(TASK STATEMENT) Once the line containing "(eval ((t : ℂ) • w) Pd ∈" is found in the records below, return it and each following line exactly, up to and including the line containing "obtain ⟨CP, hCP, NP, hCNP⟩", and nothing else.

(LISTED ENTRIES)

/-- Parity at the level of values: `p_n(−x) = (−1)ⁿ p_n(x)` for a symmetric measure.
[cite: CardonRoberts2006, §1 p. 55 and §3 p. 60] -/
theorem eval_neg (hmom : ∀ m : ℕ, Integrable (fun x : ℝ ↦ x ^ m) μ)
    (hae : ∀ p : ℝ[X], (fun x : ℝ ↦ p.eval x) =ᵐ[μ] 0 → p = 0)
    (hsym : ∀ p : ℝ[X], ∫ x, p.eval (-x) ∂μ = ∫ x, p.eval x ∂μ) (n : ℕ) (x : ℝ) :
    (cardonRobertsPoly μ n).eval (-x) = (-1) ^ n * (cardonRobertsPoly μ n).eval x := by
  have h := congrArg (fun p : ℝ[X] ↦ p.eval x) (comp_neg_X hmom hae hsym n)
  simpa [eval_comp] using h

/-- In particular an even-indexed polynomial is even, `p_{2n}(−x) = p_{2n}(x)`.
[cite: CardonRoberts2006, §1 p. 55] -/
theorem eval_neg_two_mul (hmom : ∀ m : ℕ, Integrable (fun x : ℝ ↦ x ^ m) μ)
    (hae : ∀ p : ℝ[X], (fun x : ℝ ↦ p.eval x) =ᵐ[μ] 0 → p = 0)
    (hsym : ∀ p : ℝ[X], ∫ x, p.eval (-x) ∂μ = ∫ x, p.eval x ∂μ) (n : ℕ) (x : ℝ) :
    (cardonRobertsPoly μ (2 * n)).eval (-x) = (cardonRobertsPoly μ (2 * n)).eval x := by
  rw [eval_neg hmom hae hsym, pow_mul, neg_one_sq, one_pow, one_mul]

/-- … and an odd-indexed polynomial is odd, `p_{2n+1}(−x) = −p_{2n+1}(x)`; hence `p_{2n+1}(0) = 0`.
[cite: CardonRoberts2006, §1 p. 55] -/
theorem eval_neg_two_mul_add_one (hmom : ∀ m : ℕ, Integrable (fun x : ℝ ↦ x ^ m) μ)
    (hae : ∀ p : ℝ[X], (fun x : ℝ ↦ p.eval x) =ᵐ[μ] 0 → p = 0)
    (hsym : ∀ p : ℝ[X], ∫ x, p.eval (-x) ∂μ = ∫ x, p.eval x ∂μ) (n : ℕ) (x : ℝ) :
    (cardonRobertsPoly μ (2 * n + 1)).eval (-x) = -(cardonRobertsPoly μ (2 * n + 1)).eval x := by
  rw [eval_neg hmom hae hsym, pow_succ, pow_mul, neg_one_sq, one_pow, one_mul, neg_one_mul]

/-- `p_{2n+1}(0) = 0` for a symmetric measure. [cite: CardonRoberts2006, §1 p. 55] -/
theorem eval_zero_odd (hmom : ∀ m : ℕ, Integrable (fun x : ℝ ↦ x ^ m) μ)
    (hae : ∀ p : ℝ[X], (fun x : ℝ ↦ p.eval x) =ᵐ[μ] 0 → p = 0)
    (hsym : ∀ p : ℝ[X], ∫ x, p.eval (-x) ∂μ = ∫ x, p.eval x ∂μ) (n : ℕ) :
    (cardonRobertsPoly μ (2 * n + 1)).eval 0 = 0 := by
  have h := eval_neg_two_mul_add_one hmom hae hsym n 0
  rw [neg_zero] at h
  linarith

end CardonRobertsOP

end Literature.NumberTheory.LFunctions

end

(End LISTED ENTRIES)
(LISTED ENTRIES)

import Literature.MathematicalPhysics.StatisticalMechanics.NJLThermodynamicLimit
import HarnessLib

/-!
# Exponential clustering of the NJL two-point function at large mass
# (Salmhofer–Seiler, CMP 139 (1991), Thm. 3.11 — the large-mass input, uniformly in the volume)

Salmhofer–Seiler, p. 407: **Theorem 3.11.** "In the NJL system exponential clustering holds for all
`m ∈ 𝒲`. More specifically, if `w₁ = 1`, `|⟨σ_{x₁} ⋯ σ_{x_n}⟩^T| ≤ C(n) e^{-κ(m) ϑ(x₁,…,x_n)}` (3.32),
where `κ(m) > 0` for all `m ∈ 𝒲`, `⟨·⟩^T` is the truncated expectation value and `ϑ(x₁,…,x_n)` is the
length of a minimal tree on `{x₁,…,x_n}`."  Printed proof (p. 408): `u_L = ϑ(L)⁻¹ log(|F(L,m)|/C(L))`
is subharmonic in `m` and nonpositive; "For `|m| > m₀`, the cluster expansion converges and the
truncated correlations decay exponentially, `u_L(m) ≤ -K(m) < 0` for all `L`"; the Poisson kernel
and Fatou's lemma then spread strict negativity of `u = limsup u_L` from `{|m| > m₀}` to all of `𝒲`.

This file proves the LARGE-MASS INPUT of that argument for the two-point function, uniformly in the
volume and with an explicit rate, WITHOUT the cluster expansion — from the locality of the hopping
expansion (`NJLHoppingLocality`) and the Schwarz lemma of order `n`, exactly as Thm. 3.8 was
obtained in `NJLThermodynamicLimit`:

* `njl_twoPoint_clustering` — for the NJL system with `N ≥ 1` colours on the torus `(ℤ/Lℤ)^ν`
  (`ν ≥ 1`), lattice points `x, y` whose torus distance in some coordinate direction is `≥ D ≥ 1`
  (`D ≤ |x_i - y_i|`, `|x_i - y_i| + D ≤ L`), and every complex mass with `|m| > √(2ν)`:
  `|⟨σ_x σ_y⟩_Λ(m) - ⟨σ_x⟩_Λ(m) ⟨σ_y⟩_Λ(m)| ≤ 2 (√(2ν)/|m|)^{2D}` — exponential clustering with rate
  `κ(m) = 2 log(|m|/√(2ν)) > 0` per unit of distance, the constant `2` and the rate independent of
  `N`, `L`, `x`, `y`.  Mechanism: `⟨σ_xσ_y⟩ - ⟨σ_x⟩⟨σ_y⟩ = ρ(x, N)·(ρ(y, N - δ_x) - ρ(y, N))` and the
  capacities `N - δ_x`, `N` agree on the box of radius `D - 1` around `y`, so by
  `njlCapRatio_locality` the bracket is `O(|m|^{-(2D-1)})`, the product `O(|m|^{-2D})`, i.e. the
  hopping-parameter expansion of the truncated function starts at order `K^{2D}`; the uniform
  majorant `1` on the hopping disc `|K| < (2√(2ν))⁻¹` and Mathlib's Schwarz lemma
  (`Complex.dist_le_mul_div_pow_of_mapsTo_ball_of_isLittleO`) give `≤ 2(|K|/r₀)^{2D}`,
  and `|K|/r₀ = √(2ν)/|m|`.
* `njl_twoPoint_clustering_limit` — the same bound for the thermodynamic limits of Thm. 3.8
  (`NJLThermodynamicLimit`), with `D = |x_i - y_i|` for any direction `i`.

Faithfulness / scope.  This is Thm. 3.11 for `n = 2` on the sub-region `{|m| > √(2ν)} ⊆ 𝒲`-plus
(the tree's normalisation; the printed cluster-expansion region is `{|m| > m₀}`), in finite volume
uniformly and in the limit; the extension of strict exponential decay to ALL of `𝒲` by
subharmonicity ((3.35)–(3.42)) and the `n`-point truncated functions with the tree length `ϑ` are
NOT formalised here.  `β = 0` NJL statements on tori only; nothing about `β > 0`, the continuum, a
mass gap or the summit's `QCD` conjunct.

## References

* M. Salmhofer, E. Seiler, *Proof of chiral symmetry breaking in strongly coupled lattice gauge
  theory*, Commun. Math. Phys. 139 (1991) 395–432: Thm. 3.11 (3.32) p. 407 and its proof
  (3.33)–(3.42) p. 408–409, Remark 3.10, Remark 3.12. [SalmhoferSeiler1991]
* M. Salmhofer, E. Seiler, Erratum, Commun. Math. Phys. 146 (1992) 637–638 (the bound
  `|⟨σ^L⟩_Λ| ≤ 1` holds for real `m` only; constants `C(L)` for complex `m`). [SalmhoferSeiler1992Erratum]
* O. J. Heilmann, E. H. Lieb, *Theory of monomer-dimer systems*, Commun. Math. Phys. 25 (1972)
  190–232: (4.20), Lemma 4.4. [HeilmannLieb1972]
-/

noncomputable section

(End LISTED ENTRIES)
(LISTED ENTRIES)

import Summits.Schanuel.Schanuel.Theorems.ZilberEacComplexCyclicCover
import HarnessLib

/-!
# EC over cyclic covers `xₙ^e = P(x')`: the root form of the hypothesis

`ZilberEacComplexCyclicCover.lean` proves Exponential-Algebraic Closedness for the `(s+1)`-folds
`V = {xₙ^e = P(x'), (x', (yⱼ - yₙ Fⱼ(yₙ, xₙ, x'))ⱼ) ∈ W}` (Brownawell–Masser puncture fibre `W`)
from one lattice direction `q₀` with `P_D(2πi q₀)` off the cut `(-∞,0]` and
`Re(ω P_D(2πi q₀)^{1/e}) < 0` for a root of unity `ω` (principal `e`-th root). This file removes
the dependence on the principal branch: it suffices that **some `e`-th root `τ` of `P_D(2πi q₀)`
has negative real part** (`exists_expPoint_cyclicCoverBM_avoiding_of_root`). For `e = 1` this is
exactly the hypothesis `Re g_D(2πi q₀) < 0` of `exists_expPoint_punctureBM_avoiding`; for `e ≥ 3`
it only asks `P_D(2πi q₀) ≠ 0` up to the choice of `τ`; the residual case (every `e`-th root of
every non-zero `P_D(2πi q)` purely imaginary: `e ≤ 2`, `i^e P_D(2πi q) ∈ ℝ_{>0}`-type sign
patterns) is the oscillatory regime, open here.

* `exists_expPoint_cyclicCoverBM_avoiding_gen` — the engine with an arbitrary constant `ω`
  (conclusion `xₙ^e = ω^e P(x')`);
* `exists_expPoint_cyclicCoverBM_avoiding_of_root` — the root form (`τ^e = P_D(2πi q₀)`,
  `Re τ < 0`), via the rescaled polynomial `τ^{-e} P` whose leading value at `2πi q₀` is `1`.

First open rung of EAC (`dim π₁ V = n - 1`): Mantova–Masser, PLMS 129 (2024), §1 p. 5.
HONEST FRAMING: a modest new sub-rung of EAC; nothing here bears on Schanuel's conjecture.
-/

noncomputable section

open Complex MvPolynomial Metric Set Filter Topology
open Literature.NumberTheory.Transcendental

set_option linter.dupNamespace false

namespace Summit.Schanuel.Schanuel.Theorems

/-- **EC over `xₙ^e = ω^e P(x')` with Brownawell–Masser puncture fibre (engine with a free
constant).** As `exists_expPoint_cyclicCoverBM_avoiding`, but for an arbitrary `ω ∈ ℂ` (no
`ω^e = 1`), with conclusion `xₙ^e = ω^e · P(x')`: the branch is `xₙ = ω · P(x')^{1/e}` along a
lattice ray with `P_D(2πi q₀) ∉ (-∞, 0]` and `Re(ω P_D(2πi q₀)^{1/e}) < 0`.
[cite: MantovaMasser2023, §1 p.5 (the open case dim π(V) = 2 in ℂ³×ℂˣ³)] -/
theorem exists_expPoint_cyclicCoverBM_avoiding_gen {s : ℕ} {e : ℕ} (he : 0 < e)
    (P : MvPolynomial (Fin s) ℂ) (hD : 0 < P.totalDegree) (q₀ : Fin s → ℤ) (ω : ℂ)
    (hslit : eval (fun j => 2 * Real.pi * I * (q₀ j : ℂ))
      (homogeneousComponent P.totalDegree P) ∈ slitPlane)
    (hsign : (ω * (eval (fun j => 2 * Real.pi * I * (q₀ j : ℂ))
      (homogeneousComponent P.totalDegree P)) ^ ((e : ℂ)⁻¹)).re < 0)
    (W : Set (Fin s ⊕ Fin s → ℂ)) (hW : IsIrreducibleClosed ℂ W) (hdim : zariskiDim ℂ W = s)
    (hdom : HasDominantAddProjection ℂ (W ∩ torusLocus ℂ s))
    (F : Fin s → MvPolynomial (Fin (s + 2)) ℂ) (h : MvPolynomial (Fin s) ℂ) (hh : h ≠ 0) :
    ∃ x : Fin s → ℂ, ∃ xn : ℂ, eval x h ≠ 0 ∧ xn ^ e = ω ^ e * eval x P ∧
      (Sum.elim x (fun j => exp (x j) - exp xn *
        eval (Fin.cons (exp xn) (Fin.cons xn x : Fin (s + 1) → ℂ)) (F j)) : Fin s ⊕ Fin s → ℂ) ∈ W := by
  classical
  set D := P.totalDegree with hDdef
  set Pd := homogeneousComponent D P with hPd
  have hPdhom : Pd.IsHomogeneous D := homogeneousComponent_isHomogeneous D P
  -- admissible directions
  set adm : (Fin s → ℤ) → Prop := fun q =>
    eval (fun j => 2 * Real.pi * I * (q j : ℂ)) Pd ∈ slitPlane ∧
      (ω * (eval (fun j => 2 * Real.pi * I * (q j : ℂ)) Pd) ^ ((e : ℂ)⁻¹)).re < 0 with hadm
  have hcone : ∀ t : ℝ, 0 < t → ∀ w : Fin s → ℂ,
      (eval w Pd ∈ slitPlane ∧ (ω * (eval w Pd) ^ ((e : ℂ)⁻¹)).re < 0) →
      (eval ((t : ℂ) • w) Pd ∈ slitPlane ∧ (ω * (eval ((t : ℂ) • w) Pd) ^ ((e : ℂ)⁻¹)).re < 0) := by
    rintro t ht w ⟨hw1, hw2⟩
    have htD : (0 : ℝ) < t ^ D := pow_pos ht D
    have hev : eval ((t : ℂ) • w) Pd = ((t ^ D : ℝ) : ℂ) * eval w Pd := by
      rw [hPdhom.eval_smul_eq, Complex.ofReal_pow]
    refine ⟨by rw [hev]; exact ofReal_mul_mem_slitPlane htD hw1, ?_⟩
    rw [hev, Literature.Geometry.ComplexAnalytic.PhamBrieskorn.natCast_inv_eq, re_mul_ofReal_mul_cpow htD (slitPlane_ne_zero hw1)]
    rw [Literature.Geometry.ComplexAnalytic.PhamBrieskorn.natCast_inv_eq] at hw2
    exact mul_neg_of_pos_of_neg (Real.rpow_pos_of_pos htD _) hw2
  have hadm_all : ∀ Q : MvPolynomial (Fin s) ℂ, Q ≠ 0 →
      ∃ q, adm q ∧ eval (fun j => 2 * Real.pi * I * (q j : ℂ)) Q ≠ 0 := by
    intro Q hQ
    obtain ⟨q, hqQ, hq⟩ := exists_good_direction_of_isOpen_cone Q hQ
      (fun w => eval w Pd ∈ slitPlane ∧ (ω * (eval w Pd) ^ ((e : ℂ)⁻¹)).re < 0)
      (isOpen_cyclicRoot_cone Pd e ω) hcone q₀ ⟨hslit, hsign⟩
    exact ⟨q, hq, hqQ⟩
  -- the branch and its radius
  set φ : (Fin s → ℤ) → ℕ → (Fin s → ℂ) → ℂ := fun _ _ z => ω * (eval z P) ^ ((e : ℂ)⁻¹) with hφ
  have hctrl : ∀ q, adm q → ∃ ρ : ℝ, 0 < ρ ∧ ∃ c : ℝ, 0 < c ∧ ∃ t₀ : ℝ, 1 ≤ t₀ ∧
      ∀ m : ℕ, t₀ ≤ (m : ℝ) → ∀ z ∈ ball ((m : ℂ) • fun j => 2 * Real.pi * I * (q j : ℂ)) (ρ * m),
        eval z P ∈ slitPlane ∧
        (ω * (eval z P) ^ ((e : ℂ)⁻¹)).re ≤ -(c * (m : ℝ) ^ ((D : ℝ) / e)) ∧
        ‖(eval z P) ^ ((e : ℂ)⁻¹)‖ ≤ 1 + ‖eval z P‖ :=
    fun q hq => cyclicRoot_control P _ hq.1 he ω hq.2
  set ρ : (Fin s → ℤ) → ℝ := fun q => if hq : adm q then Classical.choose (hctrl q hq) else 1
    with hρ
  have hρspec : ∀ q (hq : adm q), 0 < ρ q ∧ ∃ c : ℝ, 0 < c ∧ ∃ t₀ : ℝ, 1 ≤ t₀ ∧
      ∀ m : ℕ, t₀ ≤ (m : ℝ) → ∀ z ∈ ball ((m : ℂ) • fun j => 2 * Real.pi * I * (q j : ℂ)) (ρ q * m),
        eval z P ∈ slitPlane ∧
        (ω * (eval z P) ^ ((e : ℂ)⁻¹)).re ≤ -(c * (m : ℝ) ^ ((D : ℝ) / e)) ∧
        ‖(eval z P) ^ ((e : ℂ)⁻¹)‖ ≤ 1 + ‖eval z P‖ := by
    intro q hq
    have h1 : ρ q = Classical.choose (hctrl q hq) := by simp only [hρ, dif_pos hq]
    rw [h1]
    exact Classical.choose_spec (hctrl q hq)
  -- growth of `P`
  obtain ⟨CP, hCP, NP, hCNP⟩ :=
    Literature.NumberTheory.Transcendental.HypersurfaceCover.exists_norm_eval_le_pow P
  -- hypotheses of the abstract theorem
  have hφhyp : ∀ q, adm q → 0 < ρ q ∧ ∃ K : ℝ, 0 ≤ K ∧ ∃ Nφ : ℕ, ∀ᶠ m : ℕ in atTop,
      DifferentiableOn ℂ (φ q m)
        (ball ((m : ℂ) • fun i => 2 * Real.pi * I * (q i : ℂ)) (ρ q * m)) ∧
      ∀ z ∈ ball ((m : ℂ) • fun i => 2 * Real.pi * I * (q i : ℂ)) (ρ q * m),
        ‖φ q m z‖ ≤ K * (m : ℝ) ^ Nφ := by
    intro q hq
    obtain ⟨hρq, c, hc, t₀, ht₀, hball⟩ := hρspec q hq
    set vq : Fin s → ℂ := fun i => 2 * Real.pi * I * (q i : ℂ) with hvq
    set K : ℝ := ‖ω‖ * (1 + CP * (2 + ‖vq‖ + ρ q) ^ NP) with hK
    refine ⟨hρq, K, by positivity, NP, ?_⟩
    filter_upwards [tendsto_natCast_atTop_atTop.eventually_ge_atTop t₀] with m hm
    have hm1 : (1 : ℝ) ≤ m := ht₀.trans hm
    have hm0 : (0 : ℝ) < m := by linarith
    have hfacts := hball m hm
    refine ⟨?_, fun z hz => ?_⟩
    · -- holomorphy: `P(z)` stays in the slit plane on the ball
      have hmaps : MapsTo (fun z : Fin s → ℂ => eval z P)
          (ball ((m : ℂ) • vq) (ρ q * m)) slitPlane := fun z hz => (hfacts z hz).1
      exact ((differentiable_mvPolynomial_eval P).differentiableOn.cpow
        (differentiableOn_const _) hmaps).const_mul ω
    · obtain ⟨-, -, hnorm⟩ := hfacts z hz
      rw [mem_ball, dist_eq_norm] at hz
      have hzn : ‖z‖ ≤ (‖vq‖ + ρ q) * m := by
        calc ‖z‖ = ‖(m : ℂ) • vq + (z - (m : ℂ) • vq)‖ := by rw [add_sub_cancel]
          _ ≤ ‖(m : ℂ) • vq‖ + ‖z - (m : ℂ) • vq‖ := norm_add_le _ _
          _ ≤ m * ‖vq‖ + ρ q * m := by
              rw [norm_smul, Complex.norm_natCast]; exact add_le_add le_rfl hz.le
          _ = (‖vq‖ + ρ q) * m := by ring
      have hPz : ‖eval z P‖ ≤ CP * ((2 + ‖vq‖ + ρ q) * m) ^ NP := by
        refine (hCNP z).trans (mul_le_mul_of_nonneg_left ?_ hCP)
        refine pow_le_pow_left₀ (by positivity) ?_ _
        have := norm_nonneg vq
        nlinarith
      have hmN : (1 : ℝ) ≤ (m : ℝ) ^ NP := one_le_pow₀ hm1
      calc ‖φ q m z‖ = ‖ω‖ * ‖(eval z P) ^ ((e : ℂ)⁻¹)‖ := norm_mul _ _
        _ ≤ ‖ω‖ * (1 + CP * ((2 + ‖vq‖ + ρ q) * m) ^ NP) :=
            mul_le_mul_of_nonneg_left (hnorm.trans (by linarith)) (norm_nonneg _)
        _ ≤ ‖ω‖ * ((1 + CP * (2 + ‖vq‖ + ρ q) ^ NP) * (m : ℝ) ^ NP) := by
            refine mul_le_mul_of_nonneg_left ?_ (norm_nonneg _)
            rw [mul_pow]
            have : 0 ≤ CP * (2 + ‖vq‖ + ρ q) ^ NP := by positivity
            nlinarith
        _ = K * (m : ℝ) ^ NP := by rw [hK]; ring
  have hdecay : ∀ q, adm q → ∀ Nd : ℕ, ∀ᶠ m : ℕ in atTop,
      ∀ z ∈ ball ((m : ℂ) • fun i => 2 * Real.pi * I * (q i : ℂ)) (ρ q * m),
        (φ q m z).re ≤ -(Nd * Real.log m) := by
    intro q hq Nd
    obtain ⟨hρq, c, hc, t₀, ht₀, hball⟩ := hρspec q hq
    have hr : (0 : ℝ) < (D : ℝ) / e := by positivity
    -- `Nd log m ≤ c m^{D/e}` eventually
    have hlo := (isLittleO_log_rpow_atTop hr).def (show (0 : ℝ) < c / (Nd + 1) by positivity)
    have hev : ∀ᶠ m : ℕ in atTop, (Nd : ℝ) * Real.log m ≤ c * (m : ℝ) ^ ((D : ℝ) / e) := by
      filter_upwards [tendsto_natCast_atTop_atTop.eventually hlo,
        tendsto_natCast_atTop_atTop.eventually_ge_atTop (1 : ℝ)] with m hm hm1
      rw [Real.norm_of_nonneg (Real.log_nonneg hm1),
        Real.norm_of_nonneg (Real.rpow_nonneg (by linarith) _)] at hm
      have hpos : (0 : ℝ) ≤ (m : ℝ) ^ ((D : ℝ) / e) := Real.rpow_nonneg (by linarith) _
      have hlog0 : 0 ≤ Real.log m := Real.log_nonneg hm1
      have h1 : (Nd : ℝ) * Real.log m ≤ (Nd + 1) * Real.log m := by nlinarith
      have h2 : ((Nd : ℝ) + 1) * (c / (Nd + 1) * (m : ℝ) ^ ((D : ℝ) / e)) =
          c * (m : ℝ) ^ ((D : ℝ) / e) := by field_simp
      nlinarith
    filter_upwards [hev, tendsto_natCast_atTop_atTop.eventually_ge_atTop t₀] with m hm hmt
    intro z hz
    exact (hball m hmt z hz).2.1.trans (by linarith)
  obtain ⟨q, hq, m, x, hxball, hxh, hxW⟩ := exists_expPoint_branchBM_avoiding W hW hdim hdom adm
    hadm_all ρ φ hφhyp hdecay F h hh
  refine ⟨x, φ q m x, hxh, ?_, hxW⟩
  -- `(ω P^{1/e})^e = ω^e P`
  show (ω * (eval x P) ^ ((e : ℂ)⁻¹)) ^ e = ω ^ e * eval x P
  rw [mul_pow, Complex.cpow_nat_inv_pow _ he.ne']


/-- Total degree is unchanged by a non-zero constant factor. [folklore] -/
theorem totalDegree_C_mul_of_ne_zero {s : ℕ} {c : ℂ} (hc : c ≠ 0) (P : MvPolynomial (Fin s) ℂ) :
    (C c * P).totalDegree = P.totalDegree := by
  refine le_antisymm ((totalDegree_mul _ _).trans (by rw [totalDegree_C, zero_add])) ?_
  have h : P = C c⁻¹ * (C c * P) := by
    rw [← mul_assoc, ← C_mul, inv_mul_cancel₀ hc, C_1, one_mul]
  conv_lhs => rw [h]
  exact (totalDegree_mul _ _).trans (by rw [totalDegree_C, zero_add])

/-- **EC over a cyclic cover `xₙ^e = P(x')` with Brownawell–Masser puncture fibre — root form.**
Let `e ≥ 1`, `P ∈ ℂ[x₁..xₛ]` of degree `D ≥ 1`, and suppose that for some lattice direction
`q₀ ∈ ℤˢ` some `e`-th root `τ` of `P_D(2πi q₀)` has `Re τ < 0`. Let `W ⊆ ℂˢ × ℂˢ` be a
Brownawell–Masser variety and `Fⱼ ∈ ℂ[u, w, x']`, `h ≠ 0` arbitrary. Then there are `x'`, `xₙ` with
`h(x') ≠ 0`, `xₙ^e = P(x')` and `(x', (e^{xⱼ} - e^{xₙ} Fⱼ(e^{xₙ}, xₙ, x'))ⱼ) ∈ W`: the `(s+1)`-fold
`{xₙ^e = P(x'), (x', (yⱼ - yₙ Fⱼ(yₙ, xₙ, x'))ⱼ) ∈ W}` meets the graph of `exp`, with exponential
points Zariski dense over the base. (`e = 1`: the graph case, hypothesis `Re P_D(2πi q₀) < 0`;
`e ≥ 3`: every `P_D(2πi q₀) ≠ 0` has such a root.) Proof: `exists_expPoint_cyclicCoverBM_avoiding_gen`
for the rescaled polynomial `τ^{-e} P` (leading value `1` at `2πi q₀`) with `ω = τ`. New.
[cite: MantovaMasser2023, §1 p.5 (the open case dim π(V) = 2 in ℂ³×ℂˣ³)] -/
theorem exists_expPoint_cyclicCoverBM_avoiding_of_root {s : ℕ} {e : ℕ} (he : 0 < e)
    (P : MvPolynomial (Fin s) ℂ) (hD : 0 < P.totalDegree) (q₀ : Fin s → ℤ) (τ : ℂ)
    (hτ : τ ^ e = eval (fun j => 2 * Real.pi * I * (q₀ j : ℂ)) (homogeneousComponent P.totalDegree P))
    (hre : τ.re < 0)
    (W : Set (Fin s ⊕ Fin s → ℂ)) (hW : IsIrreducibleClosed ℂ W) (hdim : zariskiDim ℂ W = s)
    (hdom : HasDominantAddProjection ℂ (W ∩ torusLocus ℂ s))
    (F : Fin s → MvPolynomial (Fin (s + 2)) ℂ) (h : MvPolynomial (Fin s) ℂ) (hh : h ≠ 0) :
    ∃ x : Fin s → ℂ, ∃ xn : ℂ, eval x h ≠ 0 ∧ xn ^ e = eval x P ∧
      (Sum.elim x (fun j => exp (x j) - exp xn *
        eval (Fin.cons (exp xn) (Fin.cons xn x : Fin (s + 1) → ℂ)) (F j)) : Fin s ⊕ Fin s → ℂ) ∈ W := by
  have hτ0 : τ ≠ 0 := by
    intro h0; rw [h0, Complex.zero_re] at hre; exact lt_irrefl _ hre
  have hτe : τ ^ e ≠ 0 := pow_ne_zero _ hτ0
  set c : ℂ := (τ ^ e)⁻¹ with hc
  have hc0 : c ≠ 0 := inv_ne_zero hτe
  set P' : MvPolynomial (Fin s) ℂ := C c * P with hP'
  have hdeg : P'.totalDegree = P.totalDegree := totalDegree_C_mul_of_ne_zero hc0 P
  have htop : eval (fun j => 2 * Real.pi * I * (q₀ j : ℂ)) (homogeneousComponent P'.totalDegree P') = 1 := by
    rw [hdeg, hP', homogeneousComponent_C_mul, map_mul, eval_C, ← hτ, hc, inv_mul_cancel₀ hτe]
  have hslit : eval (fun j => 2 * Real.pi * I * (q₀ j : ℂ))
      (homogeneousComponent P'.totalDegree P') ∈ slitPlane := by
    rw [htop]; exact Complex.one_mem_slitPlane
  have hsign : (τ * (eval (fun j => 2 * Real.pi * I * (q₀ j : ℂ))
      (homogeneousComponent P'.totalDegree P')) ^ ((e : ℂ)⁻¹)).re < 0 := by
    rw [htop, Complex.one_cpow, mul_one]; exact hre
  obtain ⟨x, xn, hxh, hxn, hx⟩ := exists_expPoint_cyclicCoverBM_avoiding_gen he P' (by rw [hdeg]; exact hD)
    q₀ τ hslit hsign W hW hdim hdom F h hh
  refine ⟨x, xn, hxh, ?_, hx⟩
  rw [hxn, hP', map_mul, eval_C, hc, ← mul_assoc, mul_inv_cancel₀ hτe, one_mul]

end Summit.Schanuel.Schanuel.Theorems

(End LISTED ENTRIES)

(SOLVED PROBLEM)
      (eval ((t : ℂ) • w) Pd ∈ slitPlane ∧ (ω * (eval ((t : ℂ) • w) Pd) ^ ((e : ℂ)⁻¹)).re < 0) := by
    rintro t ht w ⟨hw1, hw2⟩
    have htD : (0 : ℝ) < t ^ D := pow_pos ht D
    have hev : eval ((t : ℂ) • w) Pd = ((t ^ D : ℝ) : ℂ) * eval w Pd := by
      rw [hPdhom.eval_smul_eq, Complex.ofReal_pow]
    refine ⟨by rw [hev]; exact ofReal_mul_mem_slitPlane htD hw1, ?_⟩
    rw [hev, Literature.Geometry.ComplexAnalytic.PhamBrieskorn.natCast_inv_eq, re_mul_ofReal_mul_cpow htD (slitPlane_ne_zero hw1)]
    rw [Literature.Geometry.ComplexAnalytic.PhamBrieskorn.natCast_inv_eq] at hw2
    exact mul_neg_of_pos_of_neg (Real.rpow_pos_of_pos htD _) hw2
  have hadm_all : ∀ Q : MvPolynomial (Fin s) ℂ, Q ≠ 0 →
      ∃ q, adm q ∧ eval (fun j => 2 * Real.pi * I * (q j : ℂ)) Q ≠ 0 := by
    intro Q hQ
    obtain ⟨q, hqQ, hq⟩ := exists_good_direction_of_isOpen_cone Q hQ
      (fun w => eval w Pd ∈ slitPlane ∧ (ω * (eval w Pd) ^ ((e : ℂ)⁻¹)).re < 0)
      (isOpen_cyclicRoot_cone Pd e ω) hcone q₀ ⟨hslit, hsign⟩
    exact ⟨q, hq, hqQ⟩
  -- the branch and its radius
  set φ : (Fin s → ℤ) → ℕ → (Fin s → ℂ) → ℂ := fun _ _ z => ω * (eval z P) ^ ((e : ℂ)⁻¹) with hφ
  have hctrl : ∀ q, adm q → ∃ ρ : ℝ, 0 < ρ ∧ ∃ c : ℝ, 0 < c ∧ ∃ t₀ : ℝ, 1 ≤ t₀ ∧
      ∀ m : ℕ, t₀ ≤ (m : ℝ) → ∀ z ∈ ball ((m : ℂ) • fun j => 2 * Real.pi * I * (q j : ℂ)) (ρ * m),
        eval z P ∈ slitPlane ∧
        (ω * (eval z P) ^ ((e : ℂ)⁻¹)).re ≤ -(c * (m : ℝ) ^ ((D : ℝ) / e)) ∧
        ‖(eval z P) ^ ((e : ℂ)⁻¹)‖ ≤ 1 + ‖eval z P‖ :=
    fun q hq => cyclicRoot_control P _ hq.1 he ω hq.2
  set ρ : (Fin s → ℤ) → ℝ := fun q => if hq : adm q then Classical.choose (hctrl q hq) else 1
    with hρ
  have hρspec : ∀ q (hq : adm q), 0 < ρ q ∧ ∃ c : ℝ, 0 < c ∧ ∃ t₀ : ℝ, 1 ≤ t₀ ∧
      ∀ m : ℕ, t₀ ≤ (m : ℝ) → ∀ z ∈ ball ((m : ℂ) • fun j => 2 * Real.pi * I * (q j : ℂ)) (ρ q * m),
        eval z P ∈ slitPlane ∧
        (ω * (eval z P) ^ ((e : ℂ)⁻¹)).re ≤ -(c * (m : ℝ) ^ ((D : ℝ) / e)) ∧
        ‖(eval z P) ^ ((e : ℂ)⁻¹)‖ ≤ 1 + ‖eval z P‖ := by
    intro q hq
    have h1 : ρ q = Classical.choose (hctrl q hq) := by simp only [hρ, dif_pos hq]
    rw [h1]
    exact Classical.choose_spec (hctrl q hq)
  -- growth of `P`
  obtain ⟨CP, hCP, NP, hCNP⟩ :=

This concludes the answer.